From the first line of the data below, copy each line up to the one containing "theorem twoRow₃_form_neg_of_sdd (A₁", and include that line too.

▼

/-- **SDD certificate, `m = 3`.**  On the ν-box `lo_j B_j ≤ κA_j ≤ hi_j B_j` (`κ > 0`, all `B_j > 0`, `a < b`), numbers `T_jk ≥ 0`
dominating the symmetrised cross coefficients at the four corners of each `(j,k)` face and weights `ρ_jk > 0`, `ρ_jk ρ_kj = 1`
with `Σ_{k≠j} T_jk ρ_jk < (b − a)·lo_j` for every `j` make the Wronskian form negative on the open orthant (feeds
`countP_posRoots_twoRow₃_le_one`).  All side conditions of an instance are numeric. [folklore] -/
theorem twoRow₃_form_neg_of_sdd (A₁ A₂ A₃ B₁ B₂ B₃ κn κd lo₁ lo₂ lo₃ hi₁ hi₂ hi₃ T₁₂ T₁₃ T₂₃ ρ₁₂ ρ₂₁ ρ₁₃ ρ₃₁ ρ₂₃ ρ₃₂ : ℝ) (a b d₁ d₂ d₃ : ℕ)
    (hB₁ : 0 < B₁) (hB₂ : 0 < B₂) (hB₃ : 0 < B₃) (hκn : 0 < κn) (hκd : 0 < κd) (hab : a < b)
    (hlo₁' : lo₁ * B₁ * κd ≤ κn * A₁) (hhi₁' : κn * A₁ ≤ hi₁ * B₁ * κd)
    (hlo₂' : lo₂ * B₂ * κd ≤ κn * A₂) (hhi₂' : κn * A₂ ≤ hi₂ * B₂ * κd)
    (hlo₃' : lo₃ * B₃ * κd ≤ κn * A₃) (hhi₃' : κn * A₃ ≤ hi₃ * B₃ * κd)
    (hT₁₂ : 0 ≤ T₁₂) (hρ₁₂ : 0 < ρ₁₂) (hρρ₁₂ : ρ₁₂ * ρ₂₁ = 1)
    (hc₁₂ll : ((a : ℝ) + d₁ - ((b : ℝ) + d₂)) * lo₁ + ((a : ℝ) + d₂ - ((b : ℝ) + d₁)) * lo₂ ≤ 2 * T₁₂)
    (hc₁₂lh : ((a : ℝ) + d₁ - ((b : ℝ) + d₂)) * lo₁ + ((a : ℝ) + d₂ - ((b : ℝ) + d₁)) * hi₂ ≤ 2 * T₁₂)
    (hc₁₂hl : ((a : ℝ) + d₁ - ((b : ℝ) + d₂)) * hi₁ + ((a : ℝ) + d₂ - ((b : ℝ) + d₁)) * lo₂ ≤ 2 * T₁₂)
    (hc₁₂hh : ((a : ℝ) + d₁ - ((b : ℝ) + d₂)) * hi₁ + ((a : ℝ) + d₂ - ((b : ℝ) + d₁)) * hi₂ ≤ 2 * T₁₂)
    (hT₁₃ : 0 ≤ T₁₃) (hρ₁₃ : 0 < ρ₁₃) (hρρ₁₃ : ρ₁₃ * ρ₃₁ = 1)
    (hc₁₃ll : ((a : ℝ) + d₁ - ((b : ℝ) + d₃)) * lo₁ + ((a : ℝ) + d₃ - ((b : ℝ) + d₁)) * lo₃ ≤ 2 * T₁₃)
    (hc₁₃lh : ((a : ℝ) + d₁ - ((b : ℝ) + d₃)) * lo₁ + ((a : ℝ) + d₃ - ((b : ℝ) + d₁)) * hi₃ ≤ 2 * T₁₃)
    (hc₁₃hl : ((a : ℝ) + d₁ - ((b : ℝ) + d₃)) * hi₁ + ((a : ℝ) + d₃ - ((b : ℝ) + d₁)) * lo₃ ≤ 2 * T₁₃)
    (hc₁₃hh : ((a : ℝ) + d₁ - ((b : ℝ) + d₃)) * hi₁ + ((a : ℝ) + d₃ - ((b : ℝ) + d₁)) * hi₃ ≤ 2 * T₁₃)
    (hT₂₃ : 0 ≤ T₂₃) (hρ₂₃ : 0 < ρ₂₃) (hρρ₂₃ : ρ₂₃ * ρ₃₂ = 1)
    (hc₂₃ll : ((a : ℝ) + d₂ - ((b : ℝ) + d₃)) * lo₂ + ((a : ℝ) + d₃ - ((b : ℝ) + d₂)) * lo₃ ≤ 2 * T₂₃)
    (hc₂₃lh : ((a : ℝ) + d₂ - ((b : ℝ) + d₃)) * lo₂ + ((a : ℝ) + d₃ - ((b : ℝ) + d₂)) * hi₃ ≤ 2 * T₂₃)
    (hc₂₃hl : ((a : ℝ) + d₂ - ((b : ℝ) + d₃)) * hi₂ + ((a : ℝ) + d₃ - ((b : ℝ) + d₂)) * lo₃ ≤ 2 * T₂₃)
    (hc₂₃hh : ((a : ℝ) + d₂ - ((b : ℝ) + d₃)) * hi₂ + ((a : ℝ) + d₃ - ((b : ℝ) + d₂)) * hi₃ ≤ 2 * T₂₃)
    (hsdd₁ : T₁₂ * ρ₁₂ + T₁₃ * ρ₁₃ < ((b : ℝ) - a) * lo₁)
    (hsdd₂ : T₁₂ * ρ₂₁ + T₂₃ * ρ₂₃ < ((b : ℝ) - a) * lo₂)
    (hsdd₃ : T₁₃ * ρ₃₁ + T₂₃ * ρ₃₂ < ((b : ℝ) - a) * lo₃)
    : ∀ w₁ w₂ w₃ : ℝ, 0 < w₁ → 0 < w₂ → 0 < w₃ →
      A₁ * B₁ * ((a : ℝ) + d₁ - ((b : ℝ) + d₁)) * (w₁ * w₁) + A₁ * B₂ * ((a : ℝ) + d₁ - ((b : ℝ) + d₂)) * (w₁ * w₂) + A₁ * B₃ * ((a : ℝ) + d₁ - ((b : ℝ) + d₃)) * (w₁ * w₃) + A₂ * B₁ * ((a : ℝ) + d₂ - ((b : ℝ) + d₁)) * (w₂ * w₁) + A₂ * B₂ * ((a : ℝ) + d₂ - ((b : ℝ) + d₂)) * (w₂ * w₂) + A₂ * B₃ * ((a : ℝ) + d₂ - ((b : ℝ) + d₃)) * (w₂ * w₃) + A₃ * B₁ * ((a : ℝ) + d₃ - ((b : ℝ) + d₁)) * (w₃ * w₁) + A₃ * B₂ * ((a : ℝ) + d₃ - ((b : ℝ) + d₂)) * (w₃ * w₂) + A₃ * B₃ * ((a : ℝ) + d₃ - ((b : ℝ) + d₃)) * (w₃ * w₃) < 0 := by
  intro w₁ w₂ w₃ hw₁ hw₂ hw₃
  set κ : ℝ := κn / κd with hκ_def
  have hκ : 0 < κ := div_pos hκn hκd
  have hlo₁ : lo₁ * B₁ ≤ κ * A₁ := by
    rw [hκ_def, div_mul_eq_mul_div, le_div_iff₀ hκd]; exact hlo₁'
  have hhi₁ : κ * A₁ ≤ hi₁ * B₁ := by
    rw [hκ_def, div_mul_eq_mul_div, div_le_iff₀ hκd]; exact hhi₁'
  have hlo₂ : lo₂ * B₂ ≤ κ * A₂ := by
    rw [hκ_def, div_mul_eq_mul_div, le_div_iff₀ hκd]; exact hlo₂'
  have hhi₂ : κ * A₂ ≤ hi₂ * B₂ := by
    rw [hκ_def, div_mul_eq_mul_div, div_le_iff₀ hκd]; exact hhi₂'
  have hlo₃ : lo₃ * B₃ ≤ κ * A₃ := by
    rw [hκ_def, div_mul_eq_mul_div, le_div_iff₀ hκd]; exact hlo₃'
  have hhi₃ : κ * A₃ ≤ hi₃ * B₃ := by
    rw [hκ_def, div_mul_eq_mul_div, div_le_iff₀ hκd]; exact hhi₃'
  have hu₁ : 0 < B₁ * w₁ := mul_pos hB₁ hw₁
  have hu₂ : 0 < B₂ * w₂ := mul_pos hB₂ hw₂
  have hu₃ : 0 < B₃ * w₃ := mul_pos hB₃ hw₃
  have dg₁ := diag_le_of_lo (w := w₁) hB₁ hab hlo₁
  have dg₂ := diag_le_of_lo (w := w₂) hB₂ hab hlo₂
  have dg₃ := diag_le_of_lo (w := w₃) hB₃ hab hlo₃
  have cr₁₂ := mul_le_mul_of_nonneg_right
    (cross_le_of_corners (c := ((a : ℝ) + d₁ - ((b : ℝ) + d₂))) (c' := ((a : ℝ) + d₂ - ((b : ℝ) + d₁))) hB₁ hB₂ hlo₁ hhi₁ hlo₂ hhi₂
      hc₁₂ll hc₁₂lh hc₁₂hl hc₁₂hh) (mul_pos hw₁ hw₂).le
  have am₁₂ := two_mul_le_of_recip_weights (u := B₁ * w₁) (v := B₂ * w₂) hρ₁₂ hρρ₁₂ hT₁₂
  have cr₁₃ := mul_le_mul_of_nonneg_right
    (cross_le_of_corners (c := ((a : ℝ) + d₁ - ((b : ℝ) + d₃))) (c' := ((a : ℝ) + d₃ - ((b : ℝ) + d₁))) hB₁ hB₃ hlo₁ hhi₁ hlo₃ hhi₃
      hc₁₃ll hc₁₃lh hc₁₃hl hc₁₃hh) (mul_pos hw₁ hw₃).le
  have am₁₃ := two_mul_le_of_recip_weights (u := B₁ * w₁) (v := B₃ * w₃) hρ₁₃ hρρ₁₃ hT₁₃
  have cr₂₃ := mul_le_mul_of_nonneg_right
    (cross_le_of_corners (c := ((a : ℝ) + d₂ - ((b : ℝ) + d₃))) (c' := ((a : ℝ) + d₃ - ((b : ℝ) + d₂))) hB₂ hB₃ hlo₂ hhi₂ hlo₃ hhi₃
      hc₂₃ll hc₂₃lh hc₂₃hl hc₂₃hh) (mul_pos hw₂ hw₃).le
  have am₂₃ := two_mul_le_of_recip_weights (u := B₂ * w₂) (v := B₃ * w₃) hρ₂₃ hρρ₂₃ hT₂₃
  have br₁ : (((a : ℝ) - b) * lo₁ + (T₁₂ * ρ₁₂ + T₁₃ * ρ₁₃)) * ((B₁ * w₁) * (B₁ * w₁)) < 0 :=
    mul_neg_of_neg_of_pos (by linarith) (mul_pos hu₁ hu₁)
  have br₂ : (((a : ℝ) - b) * lo₂ + (T₁₂ * ρ₂₁ + T₂₃ * ρ₂₃)) * ((B₂ * w₂) * (B₂ * w₂)) < 0 :=
    mul_neg_of_neg_of_pos (by linarith) (mul_pos hu₂ hu₂)
  have br₃ : (((a : ℝ) - b) * lo₃ + (T₁₃ * ρ₃₁ + T₂₃ * ρ₃₂)) * ((B₃ * w₃) * (B₃ * w₃)) < 0 :=
    mul_neg_of_neg_of_pos (by linarith) (mul_pos hu₃ hu₃)
  have hκform : κ * (A₁ * B₁ * ((a : ℝ) + d₁ - ((b : ℝ) + d₁)) * (w₁ * w₁) + A₁ * B₂ * ((a : ℝ) + d₁ - ((b : ℝ) + d₂)) * (w₁ * w₂) + A₁ * B₃ * ((a : ℝ) + d₁ - ((b : ℝ) + d₃)) * (w₁ * w₃) + A₂ * B₁ * ((a : ℝ) + d₂ - ((b : ℝ) + d₁)) * (w₂ * w₁) + A₂ * B₂ * ((a : ℝ) + d₂ - ((b : ℝ) + d₂)) * (w₂ * w₂) + A₂ * B₃ * ((a : ℝ) + d₂ - ((b : ℝ) + d₃)) * (w₂ * w₃) + A₃ * B₁ * ((a : ℝ) + d₃ - ((b : ℝ) + d₁)) * (w₃ * w₁) + A₃ * B₂ * ((a : ℝ) + d₃ - ((b : ℝ) + d₂)) * (w₃ * w₂) + A₃ * B₃ * ((a : ℝ) + d₃ - ((b : ℝ) + d₃)) * (w₃ * w₃)) < 0 := by
    calc κ * (A₁ * B₁ * ((a : ℝ) + d₁ - ((b : ℝ) + d₁)) * (w₁ * w₁) + A₁ * B₂ * ((a : ℝ) + d₁ - ((b : ℝ) + d₂)) * (w₁ * w₂) + A₁ * B₃ * ((a : ℝ) + d₁ - ((b : ℝ) + d₃)) * (w₁ * w₃) + A₂ * B₁ * ((a : ℝ) + d₂ - ((b : ℝ) + d₁)) * (w₂ * w₁) + A₂ * B₂ * ((a : ℝ) + d₂ - ((b : ℝ) + d₂)) * (w₂ * w₂) + A₂ * B₃ * ((a : ℝ) + d₂ - ((b : ℝ) + d₃)) * (w₂ * w₃) + A₃ * B₁ * ((a : ℝ) + d₃ - ((b : ℝ) + d₁)) * (w₃ * w₁) + A₃ * B₂ * ((a : ℝ) + d₃ - ((b : ℝ) + d₂)) * (w₃ * w₂) + A₃ * B₃ * ((a : ℝ) + d₃ - ((b : ℝ) + d₃)) * (w₃ * w₃))
          = (((a : ℝ) - b) * (κ * A₁) * B₁ * (w₁ * w₁) + ((a : ℝ) - b) * (κ * A₂) * B₂ * (w₂ * w₂) + ((a : ℝ) - b) * (κ * A₃) * B₃ * (w₃ * w₃)) + ((((a : ℝ) + d₁ - ((b : ℝ) + d₂)) * (κ * A₁) * B₂ + ((a : ℝ) + d₂ - ((b : ℝ) + d₁)) * (κ * A₂) * B₁) * (w₁ * w₂) + (((a : ℝ) + d₁ - ((b : ℝ) + d₃)) * (κ * A₁) * B₃ + ((a : ℝ) + d₃ - ((b : ℝ) + d₁)) * (κ * A₃) * B₁) * (w₁ * w₃) + (((a : ℝ) + d₂ - ((b : ℝ) + d₃)) * (κ * A₂) * B₃ + ((a : ℝ) + d₃ - ((b : ℝ) + d₂)) * (κ * A₃) * B₂) * (w₂ * w₃)) := by ring
      _ ≤ (((a : ℝ) - b) * lo₁ * ((B₁ * w₁) * (B₁ * w₁)) + ((a : ℝ) - b) * lo₂ * ((B₂ * w₂) * (B₂ * w₂)) + ((a : ℝ) - b) * lo₃ * ((B₃ * w₃) * (B₃ * w₃))) + (2 * T₁₂ * (B₁ * B₂) * (w₁ * w₂) + 2 * T₁₃ * (B₁ * B₃) * (w₁ * w₃) + 2 * T₂₃ * (B₂ * B₃) * (w₂ * w₃)) := by linarith [dg₁, dg₂, dg₃, cr₁₂, cr₁₃, cr₂₃]
      _ = (((a : ℝ) - b) * lo₁ * ((B₁ * w₁) * (B₁ * w₁)) + ((a : ℝ) - b) * lo₂ * ((B₂ * w₂) * (B₂ * w₂)) + ((a : ℝ) - b) * lo₃ * ((B₃ * w₃) * (B₃ * w₃))) + (2 * T₁₂ * ((B₁ * w₁) * (B₂ * w₂)) + 2 * T₁₃ * ((B₁ * w₁) * (B₃ * w₃)) + 2 * T₂₃ * ((B₂ * w₂) * (B₃ * w₃))) := by ring
      _ ≤ (((a : ℝ) - b) * lo₁ * ((B₁ * w₁) * (B₁ * w₁)) + ((a : ℝ) - b) * lo₂ * ((B₂ * w₂) * (B₂ * w₂)) + ((a : ℝ) - b) * lo₃ * ((B₃ * w₃) * (B₃ * w₃))) + (T₁₂ * (ρ₁₂ * ((B₁ * w₁) * (B₁ * w₁)) + ρ₂₁ * ((B₂ * w₂) * (B₂ * w₂))) + T₁₃ * (ρ₁₃ * ((B₁ * w₁) * (B₁ * w₁)) + ρ₃₁ * ((B₃ * w₃) * (B₃ * w₃))) + T₂₃ * (ρ₂₃ * ((B₂ * w₂) * (B₂ * w₂)) + ρ₃₂ * ((B₃ * w₃) * (B₃ * w₃)))) := by linarith [am₁₂, am₁₃, am₂₃]
      _ = (((a : ℝ) - b) * lo₁ + (T₁₂ * ρ₁₂ + T₁₃ * ρ₁₃)) * ((B₁ * w₁) * (B₁ * w₁)) + (((a : ℝ) - b) * lo₂ + (T₁₂ * ρ₂₁ + T₂₃ * ρ₂₃)) * ((B₂ * w₂) * (B₂ * w₂)) + (((a : ℝ) - b) * lo₃ + (T₁₃ * ρ₃₁ + T₂₃ * ρ₃₂)) * ((B₃ * w₃) * (B₃ * w₃)) := by ring
      _ < 0 := by linarith [br₁, br₂, br₃]
  by_contra hcon
  have : 0 ≤ κ * (A₁ * B₁ * ((a : ℝ) + d₁ - ((b : ℝ) + d₁)) * (w₁ * w₁) + A₁ * B₂ * ((a : ℝ) + d₁ - ((b : ℝ) + d₂)) * (w₁ * w₂) + A₁ * B₃ * ((a : ℝ) + d₁ - ((b : ℝ) + d₃)) * (w₁ * w₃) + A₂ * B₁ * ((a : ℝ) + d₂ - ((b : ℝ) + d₁)) * (w₂ * w₁) + A₂ * B₂ * ((a : ℝ) + d₂ - ((b : ℝ) + d₂)) * (w₂ * w₂) + A₂ * B₃ * ((a : ℝ) + d₂ - ((b : ℝ) + d₃)) * (w₂ * w₃) + A₃ * B₁ * ((a : ℝ) + d₃ - ((b : ℝ) + d₁)) * (w₃ * w₁) + A₃ * B₂ * ((a : ℝ) + d₃ - ((b : ℝ) + d₂)) * (w₃ * w₂) + A₃ * B₃ * ((a : ℝ) + d₃ - ((b : ℝ) + d₃)) * (w₃ * w₃)) := mul_nonneg hκ.le (not_lt.mp hcon)
  linarith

▲

→ **Final answer**
/-- **SDD certificate, `m = 3`.**  On the ν-box `lo_j B_j ≤ κA_j ≤ hi_j B_j` (`κ > 0`, all `B_j > 0`, `a < b`), numbers `T_jk ≥ 0`
dominating the symmetrised cross coefficients at the four corners of each `(j,k)` face and weights `ρ_jk > 0`, `ρ_jk ρ_kj = 1`
with `Σ_{k≠j} T_jk ρ_jk < (b − a)·lo_j` for every `j` make the Wronskian form negative on the open orthant (feeds
`countP_posRoots_twoRow₃_le_one`).  All side conditions of an instance are numeric. [folklore] -/
theorem twoRow₃_form_neg_of_sdd (A₁ A₂ A₃ B₁ B₂ B₃ κn κd lo₁ lo₂ lo₃ hi₁ hi₂ hi₃ T₁₂ T₁₃ T₂₃ ρ₁₂ ρ₂₁ ρ₁₃ ρ₃₁ ρ₂₃ ρ₃₂ : ℝ) (a b d₁ d₂ d₃ : ℕ)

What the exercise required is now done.